Quant à la lenteur de la réaction communale, à l’origine de la grève des cafetiers, Jean Spinette répond comprendre que les commerçants aient eu ce sentiment. Un phénomène nouveau est apparu à l’occasion des troubles sur le Parvis, explique-t-il : « À côté des populations fragilisées et en détresse que nous avons l’habitude de côtoyer, se sont ajoutés quelques individus qui ont commis des actes particulièrement violents, dont certains relèvent de la justice pénale, ce qui n’était pas le cas auparavant. »
En outre, les forces de polices envoyées en intervention ont été confrontées à une réaction d’opposition de citoyens saint-gillois et usagers des terrasses, « qui se sont insurgés contre la police et la légitimité de son action.
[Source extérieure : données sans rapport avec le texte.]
/-- `x ↦ ζ₁'/ζ₁(x + iT)` is continuous when `T > 0` is not an ordinate. [folklore] -/
theorem continuous_logDeriv_riemannZeta₁_horizontal {T : ℝ} (hT : 0 < T)
    (hT' : ∀ ρ : ℂ, riemannZeta ρ = 0 → ρ.im ≠ T) :
    Continuous fun x : ℝ ↦ deriv riemannZeta₁ ((x : ℂ) + T * I) / riemannZeta₁ ((x : ℂ) + T * I) := by
  have hline : Continuous fun x : ℝ ↦ (x : ℂ) + T * I := by fun_prop
  have han : AnalyticOnNhd ℂ riemannZeta₁ univ :=
    differentiable_riemannZeta₁.differentiableOn.analyticOnNhd isOpen_univ
  have hd : Continuous (deriv riemannZeta₁) := continuousOn_univ.1 han.deriv.continuousOn
  exact (hd.comp hline).div (differentiable_riemannZeta₁.continuous.comp hline)
    fun x ↦ riemannZeta₁_ne_zero_of_im_eq hT hT' x

/-- **Reflection of the argument of `(s-1)ζ(s)` in the critical line** (the hypothesis `hrefl` of
Backlund's trick `Literature.Analysis.Complex.abs_im_integral_logDeriv_le_backlundTrick` for
`g = ζ₁`, `x₀ = ½`): for `T ≥ 4` not the ordinate of a zero and `0 ≤ d ≤ 3/8`,
`|Im ∫_{1/2}^{1/2+d} ζ₁'/ζ₁(x+iT) dx + Im ∫_{1/2}^{1/2-d} ζ₁'/ζ₁(x+iT) dx| ≤ 1/T`.
(In [HasanalizadeShenWong2022, Prop. 3.2] / [BMOR21, Lemma 5.3] this quantity is bounded by
`E(T,δ) + π/2` for `T ≥ 5/7`; for large `T` Stirling's formula gives `O(d²/T)`.)
[cite: HasanalizadeShenWong2022, Prop. 3.2] -/
theorem abs_im_integral_logDeriv_riemannZeta₁_reflect_le {T d : ℝ} (hT : 4 ≤ T)
    (hT' : ∀ ρ : ℂ, riemannZeta ρ = 0 → ρ.im ≠ T) (hd0 : 0 ≤ d) (hd : d ≤ 3 / 8) :
    |(∫ x in (1 / 2 : ℝ)..(1 / 2 + d),
        deriv riemannZeta₁ ((x : ℂ) + T * I) / riemannZeta₁ ((x : ℂ) + T * I)).im +
      (∫ x in (1 / 2 : ℝ)..(1 / 2 - d),
        deriv riemannZeta₁ ((x : ℂ) + T * I) / riemannZeta₁ ((x : ℂ) + T * I)).im| ≤ 1 / T := by
  have hT0 : 0 < T := by linarith
  set f : ℝ → ℂ := fun x ↦ deriv riemannZeta₁ ((x : ℂ) + T * I) / riemannZeta₁ ((x : ℂ) + T * I)
    with hf
  have hfc : Continuous f := continuous_logDeriv_riemannZeta₁_horizontal hT0 hT'
  have hζT : ∀ x : ℝ, riemannZeta ((x : ℂ) + T * I) ≠ 0 := fun x h ↦ hT' _ h (by simp)
  -- fold the second integral onto `[1/2, 1/2 + d]`
  have hfc' : Continuous fun x : ℝ ↦ f (1 - x) := hfc.comp (by fun_prop)
  have hI2 : ∫ x in (1 / 2 : ℝ)..(1 / 2 - d), f x = -∫ x in (1 / 2 : ℝ)..(1 / 2 + d), f (1 - x) := by
    have h := intervalIntegral.integral_comp_sub_left (fun x ↦ f x) (1 : ℝ) (a := 1 / 2) (b := 1 / 2 + d)
    rw [show (1 : ℝ) - (1 / 2 + d) = 1 / 2 - d by ring, show (1 : ℝ) - 1 / 2 = 1 / 2 by norm_num,
      intervalIntegral.integral_symm (1 / 2) (1 / 2 - d)] at h
    rw [h, neg_neg]
  have hint : IntervalIntegrable (fun x ↦ f x - f (1 - x)) volume (1 / 2) (1 / 2 + d) :=
    (hfc.sub hfc').intervalIntegrable _ _
  have hsum : (∫ x in (1 / 2 : ℝ)..(1 / 2 + d), f x).im +
      (∫ x in (1 / 2 : ℝ)..(1 / 2 - d), f x).im =
        ∫ x in (1 / 2 : ℝ)..(1 / 2 + d), ((f x).im - (f (1 - x)).im) := by
    rw [hI2, Complex.neg_im, ← sub_eq_add_neg, ← Complex.sub_im,
      ← intervalIntegral.integral_sub (hfc.intervalIntegrable _ _) (hfc'.intervalIntegrable _ _)]
    have hcomm := ContinuousLinearMap.intervalIntegral_comp_comm (𝕜 := ℝ) imCLM hint
    simp only [imCLM_apply, Complex.sub_im] at hcomm
    rw [← hcomm]
  rw [hsum]
  -- pointwise bound on `[1/2, 1/2 + d]`
  set B : ℝ := 2 * d * (1 / (2 * T) + 1 / (2 * T ^ 3)) + (4 / (3 * T ^ 3) + π / (3 * T ^ 2)) with hB
  have hptw : ∀ x ∈ Set.uIoc (1 / 2 : ℝ) (1 / 2 + d), ‖(f x).im - (f (1 - x)).im‖ ≤ B := by
    intro x hx
    rw [uIoc_of_le (by linarith)] at hx
    have hx1 : x < 1 := by linarith [hx.2]
    have h := abs_im_logDeriv_riemannZeta₁_sub_reflect_le hx.1.le hx1 hT0 (hζT x)
      (by exact_mod_cast hζT (1 - x))
    rw [Real.norm_eq_abs]
    have ef : ∀ u : ℝ, f u = logDeriv riemannZeta₁ ((u : ℂ) + T * I) := fun u ↦ rfl
    rw [ef, ef]
    push_cast at h ⊢
    refine h.trans ?_
    rw [hB]
    have h1 : 2 * x - 1 ≤ 2 * d := by linarith [hx.2]
    have h2 : 0 ≤ 1 / (2 * T) + 1 / (2 * T ^ 3) := by positivity
    nlinarith
  have hI := intervalIntegral.norm_integral_le_of_norm_le_const hptw
  rw [Real.norm_eq_abs, show (1 / 2 + d - 1 / 2 : ℝ) = d by ring, abs_of_nonneg hd0] at hI
  refine hI.trans ?_
  -- `B d ≤ 1/T`
  rw [hB]
  have hπ := Real.pi_lt_d2
  have hu1 : 1 / T ≤ 1 / 4 := one_div_le_one_div_of_le (by norm_num) hT
  have hu0 : 0 < 1 / T := by positivity
  have e : (2 * d * (1 / (2 * T) + 1 / (2 * T ^ 3)) + (4 / (3 * T ^ 3) + π / (3 * T ^ 2))) * d =
      (1 / T) * (d * d * (1 + (1 / T) ^ 2) + d * (4 / 3 * (1 / T) ^ 2 + π / 3 * (1 / T))) := by
    field_simp
  rw [e]
  have hpoly : d * d * (1 + (1 / T) ^ 2) + d * (4 / 3 * (1 / T) ^ 2 + π / 3 * (1 / T)) ≤ 1 := by
    set u := 1 / T with hu
    have hu2 : u ^ 2 ≤ 1 / 16 := by nlinarith
    nlinarith [mul_nonneg hd0 hu0.le, sq_nonneg d, mul_nonneg hd0 (sq_nonneg u),
      mul_nonneg (mul_nonneg hd0 hd0) (sq_nonneg u)]
  calc 1 / T * _ ≤ 1 / T * 1 := mul_le_mul_of_nonneg_left hpoly hu0.le
    _ = 1 / T := mul_one _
Cela met à mal l’action de la police », explique l’élu. Conséquence : mise en cause dans sa légitimité, et dans un contexte où les conditions d’intervention ne sont pas garanties, la police n’est plus intervenue.
Quelle solution ?
Plusieurs intervenants ont appellé à une réunion de tous les responsables liés à ce dossier : commune, mais aussi Cocom, ministres de la Santé, bruxellois (Alain Maron – Ecolo), et fédéral (Frank Vandenbroucke – Vooruit). « Nous avons pu nous écouter et nous parler, c’est déjà une réussite », commente Manuel Abramowicz, qui conclut : « Ce n’est effectivement pas au niveau communal que les choses vont se résoudre. La commune doit maintenant aller, main dans la main avec les riverains et les commerçants, vers les pouvoirs compétents à d’autres niveaux. La question dépasse le seul cas du Parvis de Saint-Gilles. ».